### INPUT MATERIAL
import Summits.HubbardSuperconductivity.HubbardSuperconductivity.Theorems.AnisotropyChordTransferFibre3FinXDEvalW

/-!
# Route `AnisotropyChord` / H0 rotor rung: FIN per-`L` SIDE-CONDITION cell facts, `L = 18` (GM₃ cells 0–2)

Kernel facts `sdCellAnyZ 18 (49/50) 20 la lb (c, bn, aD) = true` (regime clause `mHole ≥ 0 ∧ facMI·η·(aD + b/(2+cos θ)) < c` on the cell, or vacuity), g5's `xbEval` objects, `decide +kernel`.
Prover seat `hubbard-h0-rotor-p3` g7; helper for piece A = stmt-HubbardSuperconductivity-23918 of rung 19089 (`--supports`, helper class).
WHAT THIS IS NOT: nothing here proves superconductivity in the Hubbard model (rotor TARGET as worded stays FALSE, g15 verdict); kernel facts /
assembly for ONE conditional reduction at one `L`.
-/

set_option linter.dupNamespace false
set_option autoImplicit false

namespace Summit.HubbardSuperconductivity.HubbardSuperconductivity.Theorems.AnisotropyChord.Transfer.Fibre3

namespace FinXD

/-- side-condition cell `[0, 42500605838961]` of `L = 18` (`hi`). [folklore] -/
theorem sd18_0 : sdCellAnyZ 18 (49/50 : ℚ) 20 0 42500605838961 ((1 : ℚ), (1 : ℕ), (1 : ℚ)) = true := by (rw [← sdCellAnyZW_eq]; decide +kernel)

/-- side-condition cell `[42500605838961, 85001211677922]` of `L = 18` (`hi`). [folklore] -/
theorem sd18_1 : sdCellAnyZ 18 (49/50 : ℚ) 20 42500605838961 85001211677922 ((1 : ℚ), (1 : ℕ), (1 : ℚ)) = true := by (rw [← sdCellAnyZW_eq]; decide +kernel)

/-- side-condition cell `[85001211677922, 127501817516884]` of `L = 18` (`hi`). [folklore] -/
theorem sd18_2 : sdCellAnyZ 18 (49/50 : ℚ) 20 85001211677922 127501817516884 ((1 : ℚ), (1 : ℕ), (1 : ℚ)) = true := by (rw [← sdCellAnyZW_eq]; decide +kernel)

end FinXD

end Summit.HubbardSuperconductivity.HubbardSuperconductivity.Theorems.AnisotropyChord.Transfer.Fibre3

### ASSIGNMENT
Word for word, copy all of the listing above.

### RESPONSE TO THE TASK
import Summits.HubbardSuperconductivity.HubbardSuperconductivity.Theorems.AnisotropyChordTransferFibre3FinXDEvalW

/-!
# Route `AnisotropyChord` / H0 rotor rung: FIN per-`L` SIDE-CONDITION cell facts, `L = 18` (GM₃ cells 0–2)

Kernel facts `sdCellAnyZ 18 (49/50) 20 la lb (c, bn, aD) = true` (regime clause `mHole ≥ 0 ∧ facMI·η·(aD + b/(2+cos θ)) < c` on the cell, or vacuity), g5's `xbEval` objects, `decide +kernel`.
Prover seat `hubbard-h0-rotor-p3` g7; helper for piece A = stmt-HubbardSuperconductivity-23918 of rung 19089 (`--supports`, helper class).
WHAT THIS IS NOT: nothing here proves superconductivity in the Hubbard model (rotor TARGET as worded stays FALSE, g15 verdict); kernel facts /
assembly for ONE conditional reduction at one `L`.
-/

set_option linter.dupNamespace false
set_option autoImplicit false

namespace Summit.HubbardSuperconductivity.HubbardSuperconductivity.Theorems.AnisotropyChord.Transfer.Fibre3

namespace FinXD

/-- side-condition cell `[0, 42500605838961]` of `L = 18` (`hi`). [folklore] -/
theorem sd18_0 : sdCellAnyZ 18 (49/50 : ℚ) 20 0 42500605838961 ((1 : ℚ), (1 : ℕ), (1 : ℚ)) = true := by (rw [← sdCellAnyZW_eq]; decide +kernel)

/-- side-condition cell `[42500605838961, 85001211677922]` of `L = 18` (`hi`). [folklore] -/
theorem sd18_1 : sdCellAnyZ 18 (49/50 : ℚ) 20 42500605838961 85001211677922 ((1 : ℚ), (1 : ℕ), (1 : ℚ)) = true := by (rw [← sdCellAnyZW_eq]; decide +kernel)

/-- side-condition cell `[85001211677922, 127501817516884]` of `L = 18` (`hi`). [folklore] -/
theorem sd18_2 : sdCellAnyZ 18 (49/50 : ℚ) 20 85001211677922 127501817516884 ((1 : ℚ), (1 : ℕ), (1 : ℚ)) = true := by (rw [← sdCellAnyZW_eq]; decide +kernel)

end FinXD

end Summit.HubbardSuperconductivity.HubbardSuperconductivity.Theorems.AnisotropyChord.Transfer.Fibre3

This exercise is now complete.